For the other direction assume $f:\tau^-Y \to X$ is a map that does not factor through any projective. Let $P \to X$ be an epimorphism from a projective to $X$, and let $K$ be its kernel. If we take the pullback with $f$ we get an extension of $\tau^-Y$ and $K$
$$\begin{CD} 0 @>>> K @>>> P @>>> X @>>> 0\\ @AAA @| @AAA @AAfA @AAA\\ 0 @>>> K @>>> E_X @>>> \tau^-Y @>>> 0 \end{CD}$$
This extension cannot be split because if it was $f$ would factor though $P$, and since we assumed $f$ doesn’t factor through a projective this is impossible. So the extensions isn’t split in particular the map $E_X \to \tau^-Y$ is not split epi. This means that it factors through the almost split sequence. Thus there is a map $g:K\to Y$ giving us the folowing diagram
$$\begin{CD} 0 @>>> K @>>> P @>>> X @>>> 0\\ @AAA @| @AAA @AAfA @AAA\\ 0 @>>> K @>>> E_X @>>> \tau^-Y @>>> 0\\ @VVV @VVgV @VVV @| @VVV\\ 0 @>>> Y @>>> E @>>> \tau^-Y @>>> 0\\ \end{CD}$$
Interchanging the order of when we do pushout and pullback we get a diagram like
$$\begin{CD} 0 @>>> K @>>> P @>>> X @>>> 0\\ @VVV @VVgV @VVV @| @VVV\\ 0 @>>> Y @>>> Y \coprod\limits_K P @>>> X @>>> 0\\ @AAA @| @AAA @AAfA @AAA\\ 0 @>>> Y @>>> E @>>> \tau^-Y @>>> 0\\ \end{CD}$$
Calling the middle sequence $\eta$ we get that $\eta f = \alpha_{\tau^-Y}$ and thus $\langle \eta, f \rangle \neq 0$.
This shows that we have a perfect pairing $\langle -,- \rangle: \Ext_\L^1(X, Y) \times \underline{\Hom}(\tau^- Y, X) \to k$ which gives us an isomorphism $\underline{\Hom}(\tau^- Y, X) \cong D\Ext_\L^1(X, Y)$. It’s pretty straight forward to see that this isomorphism is functorial in $X$. To get something functorial in $Y$ aswell we just have to choose our functionals $\mu \in D\Ext_\L^1(\tau^- Y, Y)$ in a compatible way.
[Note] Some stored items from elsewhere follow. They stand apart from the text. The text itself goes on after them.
/-!
# THE SMALL-BALL CONSTANT OF `SU(N)` VALUED FOR EVERY `N ≥ 2`: `Haar_{SU(N)}{‖V − 1‖_HS ≤ η} ∕ η^{N²−1} → C₀(N)`,
# `C₀(N) = c_N · (2π∕√N) · ω_{N²−1} = ∏_{j<N} j! ∕ (2π)^{N(N+1)∕2} · 2π∕√N · (√π)^{N²−1}∕Γ((N²−1)∕2 + 1)` — step B3 of HANDOFF § GEN 16 open point (vi′)
# (row NE7c; the existential constant of this seat's file 36 `exists_tendsto_haar_sball_div_pow`, consumed BY NAME by ne6's J4, is now a NUMBER; [folklore])

Cell `pub-balaban-gaps` (G2), seat ne8, estimate **NE7c**.  Proof-only file under `Spine/NE7c/`: imports this seat's files 40 `LiveFactorSUNCentralTube` (B0: `SU(N)` ball =
`m` central tube segments of `U(N)`), `LiveFactorSUNTubeChart` (B1b: tube segment squeezed between solid cylinders in the Cayley chart; over `LiveFactorSUNTubeCoords`, B1a),
41 `LiveFactorCylinderVolume` (B2: volume of a solid cylinder), 36 `LiveFactorWindowTightSUN` (the constant EXISTS), and the tree's `UnitaryHaarVolume` (the `U(N)` density
`c_N = haarChartConst N = ∏_{j<N} j!∕(2π)^{N(N+1)∕2}` VALUED; `UnitaryCayleyChart.chartMeasure_le` ∕ `le_chartMeasure_of_subset`), all BY NAME.  No `def`; 0 `sorry`.

THE ARGUMENT ([folklore]; equivalently `vol_HS SU(N) = √N·(2π)^{(N²+N−2)∕2}∕∏_{j<N} j!`, Macdonald 1980, from `vol_HS U(N)` by the `N`-fold cover `SU(N) × U(1) → U(N)`):
along `η_j = 1∕j`, B0 with `m = j` gives `Haar_{SU(N)}(SB(1∕j)) = j · Haar_{U(N)} P(1∕j, π∕j)`; B1b squeezes `P` between the chart images of the cylinders
`Cyl((1 ± ε′)∕j, (π∕N ± ε′)-arcs∕j)`, whose Haar masses are squeezed by `c_N·(1 ± o(1))·vol` (`chartMeasure_le`, `le_chartMeasure_of_subset` with `κ(r) → 1`) and whose
volumes are `√N·|J|·ω_{N²−1}·ρ^{N²−1}` (B2 with `e = d∕√N`, `⟪x, e⟫ = √N·τ x`); so `j^{N²−1}·Haar_{SU(N)}(SB(1∕j))` is squeezed between `c_N·2√N(π∕N ∓ ε″)ω(1 ∓ ε″)^{N²−1}`
for every `ε″ > 0` and `j` large, while it converges to file 36's `C₀` — hence `C₀ = c_N · 2π ω_{N²−1} ∕ √N`.
* (B1b §6: the cylinders of B1 in the form of B2, `volume_cylinder_toReal`, `cylinder_subset_closedBall`);
* §2 the sequence `j ↦ Haar(SB(1∕j))·j^{N²−1}` and its limit `C₀` (`tendsto_seq_of_tendsto`);
* §3 UPPER and §4 LOWER eventual bounds (`seq_le_eventually`, `le_seq_eventually`);
* §5 **`tendsto_haar_sball_div_pow_const`** (`→ c_N·(2π∕√N)·ω_{N²−1}`), **`haar_sball_const_eq`** (any limit `C₀` equals it), **`tendsto_haar_sball_div_pow_valued`**
  (closed form via `UnitaryColumn.haarChartConst_eq`), the `N = 2` cross-check `const_two_eq` (`= 1∕(3√2·π)`, file 36's `asymptotic_const_SU2_eq`) and the
  `SU(3)` value `const_three_eq` (`= 1∕(384·√3·π)`).

HONEST: Haar-measure asymptotics of the compact group `SU(N)` ([folklore]); nothing of the interacting measure, nothing of Bałaban's; census-neutral for road (δ) (ratios only) — it
VALUES the constant of ne6's all-`N` one-plaquette law (`CompactFibrePlaquetteMassSUNConstant`).  NE7c NOT proved; WORD UNCHANGED (WORK-bound behind node O; INSTANCE 0∕1); spine 0∕9;
one finite T⁴ — NOT ℝ⁴, NOT infinite volume, NOT the mass gap, NOT Clay.
-/

set_option autoImplicit false

noncomputable section

open scoped Matrix.Norms.Frobenius Real Topology ENNReal
open MeasureTheory Set Filter Complex Metric
open Literature.MathematicalPhysics.QuantumFieldTheory (haarProbability)
open Literature.MathematicalPhysics.QuantumFieldTheory.UnitaryCayley (𝔼 𝔾 skewOf unskew chart chartMeasure chartMeasure_apply haarChartConst chartMeasure_le
  le_chartMeasure_of_subset lowerConst κ κ_pos continuous_κ κ_zero finrank_𝔼)
open Literature.MathematicalPhysics.QuantumFieldTheory.UnitaryColumn (haarChartConst_eq)
open Literature.RepresentationTheory.CompactGroups.WeylIntegration (specialPart)
open Summit.Ventures.LatticeQCDFlow.Theory2.Lattice.SUN (imTrace)
open Summit.QuantumFields.BalabanUV.T4Continuum.Spine.NE7c.LiveFactorSUNCentralTube (haar_sball_eq_mul_haar_centredTube)
open Summit.QuantumFields.BalabanUV.T4Continuum.Spine.NE7c.LiveFactorSUNTubeChart (tube_subset_chart_image_cylinder chart_image_cylinder_subset_tube
  volume_cylinder_toReal cylinder_subset_closedBall mem_Icc_iff_sqrt_mul mem_Ioc_iff_sqrt_mul)
open Summit.QuantumFields.BalabanUV.T4Continuum.Spine.NE7c.LiveFactorWindowTightSUN (exists_tendsto_haar_sball_div_pow)

namespace Summit.QuantumFields.BalabanUV.T4Continuum.Spine.NE7c.LiveFactorSUNSmallBallConstant

variable {N : ℕ}

/-! ## §2 The sequence `a_j = Haar_{SU(N)}(SB(1∕j)) · j^{N²−1}` and the limit of file 36 along it -/

/-- the existential constant of file 36 is the limit of `a_j`. [folklore] -/
theorem tendsto_seq_of_tendsto {C₀ : ℝ}
    (h : Tendsto (fun η : ℝ => (haarProbability (Matrix.specialUnitaryGroup (Fin N) ℂ)).real
      {V : Matrix.specialUnitaryGroup (Fin N) ℂ | ‖(V : Matrix (Fin N) (Fin N) ℂ) - 1‖ ≤ η} / η ^ (N ^ 2 - 1)) (𝓝[>] 0) (𝓝 C₀)) :
    Tendsto (fun j : ℕ => (haarProbability (Matrix.specialUnitaryGroup (Fin N) ℂ)).real
      {V : Matrix.specialUnitaryGroup (Fin N) ℂ | ‖(V : Matrix (Fin N) (Fin N) ℂ) - 1‖ ≤ (j : ℝ)⁻¹} * (j : ℝ) ^ (N ^ 2 - 1)) atTop (𝓝 C₀) := by
  have hseq : Tendsto (fun j : ℕ => ((j : ℝ))⁻¹) atTop (𝓝[>] 0) := tendsto_inv_atTop_nhdsGT_zero.comp tendsto_natCast_atTop_atTop
  refine (h.comp hseq).congr' ?_
  filter_upwards [eventually_gt_atTop 0] with j hj
  have hj' : (0 : ℝ) < j := Nat.cast_pos.2 hj
  simp only [Function.comp_apply, inv_pow, div_eq_mul_inv, inv_inv]
import Mathlib
import HarnessLib
import Summits.NavierStokesRegularity.NavierStokesRegularity.Theorems.UnthreadedDoorAntidynamoWallOneInstantLocalSymmetry

/-!
# Route `UnthreadedDoor` / `ThreadingFlux`, crux `PoloidalLiouville` (stmt-NavierStokesRegularity-1222), antidynamo v2 skeleton (sha16 `4ebf5683127b`),
# WALL `stub_scalarLiouville`: one-instant symmetry under a FIXED-POINT-FREE rigid motion (translation, screw, glide) ⇒ irrotational

Support file (seat leafhand-ns-unthreadeddoor-2 g2, cell decomp-ns), `--supports stmt-NavierStokesRegularity-1222 --as helper`; theorems only.

Complement to `…WallOneInstantSymmetry` (rigid motions WITH a fixed point `x₁`).  If at ONE instant the vorticity of the wall's flow is symmetric as a
pseudovector under a rigid motion `g(y) = R y + b` — `curl v(t₁)(R y + b) = det R • R (curl v(t₁)(y))` — then `g(x₀)` is a SECOND CENTRE of tangency at
that instant; so EITHER `g(x₀) ≠ x₀` and the flow is irrotational (`curl_eq_zero_of_two_centres_slice`: `g(x₀) − x₀` is a flat direction, one-instant Z), OR
`g` fixes `x₀` and the one-instant rigid-symmetry dichotomy about `x₀` applies:

* ★★★ `curl_eq_zero_or_curl_symmetric_of_curl_rigidMotion_slice` — symmetric under `y ↦ R y + b` at ONE instant ⇒ `curl v ≡ 0`, OR (`R x₀ + b = x₀` AND the
  vorticity is `R`-symmetric about `x₀` at EVERY instant); `…_or_equivariant_…` — … or the velocity is exactly `R`-equivariant about `x₀` at every time.
* ★★ `curl_eq_zero_of_curl_translate_slice` — vorticity invariant under ONE non-zero translation at ONE instant (e.g. periodic in one direction) ⇒ `curl v ≡ 0`;
  `curl_eq_zero_of_curl_translate_on_open` — the same from invariance on one non-empty open set (identity theorem in the analytic frame).

HONEST LABEL: corollaries of landed theorems; nothing here proves `stub_scalarLiouville`, `PoloidalLiouville` (1222), or bears on Navier–Stokes regularity; no
summit statement is proved. [folklore] [cite: KochNadirashviliSereginSverak2009, Thm 5.2 (arXiv:0709.3599 pp. 9–10); LemarieRieusset2016, Thm. 9.12]
-/

noncomputable section

-- the summit and its single sub-problem share the name (CONVENTIONS §1)
set_option linter.dupNamespace false

open scoped Topology InnerProductSpace RealInnerProductSpace ContDiff
open Filter Set Function Metric MeasureTheory
open Literature.Analysis Literature.Analysis.FluidPDE

namespace Summit.NavierStokesRegularity.NavierStokesRegularity.Theorems.PoloidalLiouville.Antidynamo

open Summit.NavierStokesRegularity.NavierStokesRegularity.Theorems.PoloidalLiouville
  (toroidalPotential exists_norm_curl_le constantOfIrrotational)
open Summit.NavierStokesRegularity.NavierStokesRegularity.Theorems.PoloidalLiouville.NetFlux (E3)

namespace OneInstant

/-! ### ★★★ Symmetry under a general rigid motion at one instant -/

/-- ★★★ **VORTICITY SYMMETRIC UNDER A RIGID MOTION `y ↦ R y + b` AT ONE INSTANT ⇒ IRROTATIONAL, OR THE MOTION FIXES `x₀` AND THE VORTICITY IS `R`-SYMMETRIC
ABOUT `x₀` AT EVERY INSTANT.**  Let `v` be a bounded ancient mild solution (`ν = 1`, duality class) with measurable slices, jointly smooth on `(−∞,0) × ℝ³`,
with vorticity tangent to the spheres about `x₀`.  If for ONE `t₁ < 0`, `curl v(t₁)(R y + b) = det R • R (curl v(t₁)(y))` for all `y`, then EITHER
`curl v ≡ 0` OR `R x₀ + b = x₀` and `curl v(t)(x₀ + R y) = det R • R (curl v(t)(x₀ + y))` for ALL `t < 0`, `y`.  [`R x₀ + b` is a second centre at `t₁`.]
[cite: KochNadirashviliSereginSverak2009, Thm 5.2 (arXiv:0709.3599 pp. 9–10); LemarieRieusset2016, Thm. 9.12] -/
theorem curl_eq_zero_or_curl_symmetric_of_curl_rigidMotion_slice
    (v : ℝ → EuclideanSpace ℝ (Fin 3) → EuclideanSpace ℝ (Fin 3)) (x₀ : EuclideanSpace ℝ (Fin 3))
    (hB : Literature.Analysis.FluidPDE.IsBoundedAncientMildSolution 1 v)
    (hm : ∀ t < 0, AEStronglyMeasurable (v t) volume)
    (hsm : ContDiffOn ℝ (⊤ : ℕ∞) (Function.uncurry v) (Set.Iio 0 ×ˢ Set.univ))
    (hun : ∀ t < 0, ∀ x, ⟪x - x₀, curl (v t) x⟫ = 0)
    (R : EuclideanSpace ℝ (Fin 3) ≃ₗᵢ[ℝ] EuclideanSpace ℝ (Fin 3)) (b : EuclideanSpace ℝ (Fin 3)) {t₁ : ℝ} (ht₁ : t₁ < 0)
    (hsym₁ : ∀ y, curl (v t₁) (R y + b) =
      (R : EuclideanSpace ℝ (Fin 3) →L[ℝ] EuclideanSpace ℝ (Fin 3)).det • R (curl (v t₁) y)) :
    (∀ t < 0, ∀ x, curl (v t) x = 0) ∨
      (R x₀ + b = x₀ ∧ ∀ t < 0, ∀ y, curl (v t) (x₀ + R y) =
        (R : EuclideanSpace ℝ (Fin 3) →L[ℝ] EuclideanSpace ℝ (Fin 3)).det • R (curl (v t) (x₀ + y))) := by
  -- `R x₀ + b` is a second centre of tangency at `t₁`
  have hc₂ : ∀ z, ⟪z - (R x₀ + b), curl (v t₁) z⟫ = 0 := fun z => by
    set y : EuclideanSpace ℝ (Fin 3) := R.symm (z - b) with hy
    have hz : z = R y + b := by rw [hy, LinearIsometryEquiv.apply_symm_apply, sub_add_cancel]
    rw [hz, hsym₁, inner_smul_right]
    have e2 : R y + b - (R x₀ + b) = R (y - x₀) := by rw [map_sub]; abel
    rw [e2, LinearIsometryEquiv.inner_map_map, hun t₁ ht₁, mul_zero]
  by_cases hfix : R x₀ + b = x₀
  · -- the motion fixes `x₀`: it is `y ↦ x₀ + R (y − x₀)`
    have hsym' : ∀ y, curl (v t₁) (x₀ + R y) =
        (R : EuclideanSpace ℝ (Fin 3) →L[ℝ] EuclideanSpace ℝ (Fin 3)).det • R (curl (v t₁) (x₀ + y)) := fun y => by
      have h := hsym₁ (x₀ + y)
      have e1 : R (x₀ + y) + b = x₀ + R y := by rw [map_add, add_right_comm, hfix]
      rwa [e1] at h
    rcases curl_eq_zero_or_curl_symmetric_of_curl_symmetric_slice v x₀ hB hm hsm hun R x₀ ht₁ hsym' with h | h
    · exact Or.inl h
    · exact Or.inr ⟨hfix, h⟩
  · -- the motion moves `x₀`: a second centre at one instant
    exact Or.inl (curl_eq_zero_of_two_centres_slice v x₀ hB hm hsm hun ⟨t₁, ht₁, R x₀ + b, hfix, hc₂⟩)

/-- ★★★ **… OR THE MOTION FIXES `x₀` AND THE VELOCITY IS EXACTLY `R`-EQUIVARIANT ABOUT `x₀` AT EVERY TIME.** [cite: KochNadirashviliSereginSverak2009, Thm 5.2 (arXiv:0709.3599 pp. 9–10)] -/
theorem curl_eq_zero_or_equivariant_of_curl_rigidMotion_slice
    (v : ℝ → EuclideanSpace ℝ (Fin 3) → EuclideanSpace ℝ (Fin 3)) (x₀ : EuclideanSpace ℝ (Fin 3))
    (hB : Literature.Analysis.FluidPDE.IsBoundedAncientMildSolution 1 v)
    (hm : ∀ t < 0, AEStronglyMeasurable (v t) volume)
    (hsm : ContDiffOn ℝ (⊤ : ℕ∞) (Function.uncurry v) (Set.Iio 0 ×ˢ Set.univ))
    (hun : ∀ t < 0, ∀ x, ⟪x - x₀, curl (v t) x⟫ = 0)
    (R : EuclideanSpace ℝ (Fin 3) ≃ₗᵢ[ℝ] EuclideanSpace ℝ (Fin 3)) (b : EuclideanSpace ℝ (Fin 3)) {t₁ : ℝ} (ht₁ : t₁ < 0)
    (hsym₁ : ∀ y, curl (v t₁) (R y + b) =
      (R : EuclideanSpace ℝ (Fin 3) →L[ℝ] EuclideanSpace ℝ (Fin 3)).det • R (curl (v t₁) y)) :
    (∀ t < 0, ∀ x, curl (v t) x = 0) ∨ (R x₀ + b = x₀ ∧ ∀ t < 0, ∀ y, v t (x₀ + R y) = R (v t (x₀ + y))) := by
  rcases curl_eq_zero_or_curl_symmetric_of_curl_rigidMotion_slice v x₀ hB hm hsm hun R b ht₁ hsym₁ with h | ⟨hfix, h⟩
  · exact Or.inl h
  · rcases curl_eq_zero_or_equivariant_of_curl_symmetric v x₀ hB hm hsm hun R h with h' | h'
    · exact Or.inl h'
    · exact Or.inr ⟨hfix, h'⟩

/-! ### ★★ Translation invariance at one instant -/

/-- ★★ **VORTICITY INVARIANT UNDER ONE NON-ZERO TRANSLATION AT ONE INSTANT ⇒ IRROTATIONAL** (in particular: vorticity periodic in one direction, or
independent of one coordinate, at one instant).  `x₀ − d` is a second centre of tangency at that instant. [cite: KochNadirashviliSereginSverak2009, Thm 5.2 (arXiv:0709.3599 pp. 9–10)] -/
theorem curl_eq_zero_of_curl_translate_slice
    (v : ℝ → EuclideanSpace ℝ (Fin 3) → EuclideanSpace ℝ (Fin 3)) (x₀ : EuclideanSpace ℝ (Fin 3))
    (hB : Literature.Analysis.FluidPDE.IsBoundedAncientMildSolution 1 v)
    (hm : ∀ t < 0, AEStronglyMeasurable (v t) volume)
    (hsm : ContDiffOn ℝ (⊤ : ℕ∞) (Function.uncurry v) (Set.Iio 0 ×ˢ Set.univ))
    (hun : ∀ t < 0, ∀ x, ⟪x - x₀, curl (v t) x⟫ = 0)
    (h₁ : ∃ t₁ < 0, ∃ d : EuclideanSpace ℝ (Fin 3), d ≠ 0 ∧ ∀ y, curl (v t₁) (y + d) = curl (v t₁) y) :
    ∀ t < 0, ∀ x, curl (v t) x = 0 := by
  obtain ⟨t₁, ht₁, d, hd, hper⟩ := h₁
  refine curl_eq_zero_of_two_centres_slice v x₀ hB hm hsm hun ⟨t₁, ht₁, x₀ - d, ?_, fun z => ?_⟩
  · intro h
    exact hd (by simpa using h)
  · have h := hun t₁ ht₁ (z + d)
    rw [hper] at h
    have e1 : z + d - x₀ = z - (x₀ - d) := by abel
    rwa [e1] at h

/-- ★★ **… EVEN IF THE INVARIANCE HOLDS ONLY ON ONE NON-EMPTY OPEN SET** (identity theorem in the analytic frame). [cite: KochNadirashviliSereginSverak2009, Thm 5.2 (arXiv:0709.3599 pp. 9–10); LemarieRieusset2016, Thm. 9.12] -/
theorem curl_eq_zero_of_curl_translate_on_open
    (v : ℝ → EuclideanSpace ℝ (Fin 3) → EuclideanSpace ℝ (Fin 3)) (x₀ : EuclideanSpace ℝ (Fin 3))
    (hB : Literature.Analysis.FluidPDE.IsBoundedAncientMildSolution 1 v)
    (hm : ∀ t < 0, AEStronglyMeasurable (v t) volume)
    (hsm : ContDiffOn ℝ (⊤ : ℕ∞) (Function.uncurry v) (Set.Iio 0 ×ˢ Set.univ))
    (hun : ∀ t < 0, ∀ x, ⟪x - x₀, curl (v t) x⟫ = 0)
    (hU : ∃ t₁ < 0, ∃ d : EuclideanSpace ℝ (Fin 3), d ≠ 0 ∧ ∃ U : Set (EuclideanSpace ℝ (Fin 3)), IsOpen U ∧ U.Nonempty ∧
      ∀ y ∈ U, curl (v t₁) (y + d) = curl (v t₁) y) :
    ∀ t < 0, ∀ x, curl (v t) x = 0 := by
  obtain ⟨t₁, ht₁, d, hd, U, hUo, ⟨y₀, hy₀⟩, hUd⟩ := hU
  obtain ⟨K, hK⟩ := exists_norm_curl_le hB hsm
  obtain ⟨T, -, -, hlink⟩ := toroidalPotential v x₀ K hsm hK hun
  rcases CellFlux.unthreadedAnalyticOrIrrotational v x₀ T hB hm hsm hlink with hA | hZ
  · have hsl : ∀ z : E3, AnalyticAt ℝ (curl (v t₁)) z := fun z => analyticAt_curl_slice hA ht₁ z
    set f : E3 → E3 := fun y => curl (v t₁) (y + d) - curl (v t₁) y with hf
    have hfa : AnalyticOnNhd ℝ f univ := by
      intro y _
      simp only [hf]
      fun_prop
    have hev : f =ᶠ[𝓝 y₀] 0 := by
      filter_upwards [hUo.mem_nhds hy₀] with z hz
      simp only [hf, Pi.zero_apply, sub_eq_zero]
      exact hUd z hz
    refine curl_eq_zero_of_curl_translate_slice v x₀ hB hm hsm hun ⟨t₁, ht₁, d, hd, fun y => ?_⟩
    have h0 := hfa.eqOn_zero_of_preconnected_of_eventuallyEq_zero isPreconnected_univ (mem_univ y₀) hev (mem_univ y)
    simpa [hf, sub_eq_zero] using h0
  · exact hZ

/-- ★★ **… HENCE SLICE-WISE CONSTANT.** [cite: KochNadirashviliSereginSverak2009, Thm 5.2 (arXiv:0709.3599 pp. 9–10)] -/
theorem constant_of_curl_translate_on_open
    (v : ℝ → EuclideanSpace ℝ (Fin 3) → EuclideanSpace ℝ (Fin 3)) (x₀ : EuclideanSpace ℝ (Fin 3))
    (hB : Literature.Analysis.FluidPDE.IsBoundedAncientMildSolution 1 v)
    (hm : ∀ t < 0, AEStronglyMeasurable (v t) volume)
    (hsm : ContDiffOn ℝ (⊤ : ℕ∞) (Function.uncurry v) (Set.Iio 0 ×ˢ Set.univ))
    (hun : ∀ t < 0, ∀ x, ⟪x - x₀, curl (v t) x⟫ = 0)
    (hU : ∃ t₁ < 0, ∃ d : EuclideanSpace ℝ (Fin 3), d ≠ 0 ∧ ∃ U : Set (EuclideanSpace ℝ (Fin 3)), IsOpen U ∧ U.Nonempty ∧
      ∀ y ∈ U, curl (v t₁) (y + d) = curl (v t₁) y) :
    ∀ t < 0, ∃ c : EuclideanSpace ℝ (Fin 3), ∀ x, v t x = c :=
  constantOfIrrotational v hB hsm (curl_eq_zero_of_curl_translate_on_open v x₀ hB hm hsm hun hU)

end OneInstant

end Summit.NavierStokesRegularity.NavierStokesRegularity.Theorems.PoloidalLiouville.Antidynamo

end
This can be done, but I will not dwell on the details here.
The AR duality gives a nice way to compute $\Ext^1$. Especially in the case when $\L$ is hereditary, becuase then $\underline{\Hom}(Y, X) = \Hom(Y, X)$ whenever $Y$ has no projective summands. This is the basis for something called $\tau$-tilting theory, which is a generalization of tilting theory where we replace the condition $\Ext^1(T, T) = 0$ with $\Hom(T, \tau T) = 0$. That’s all I had to say for now.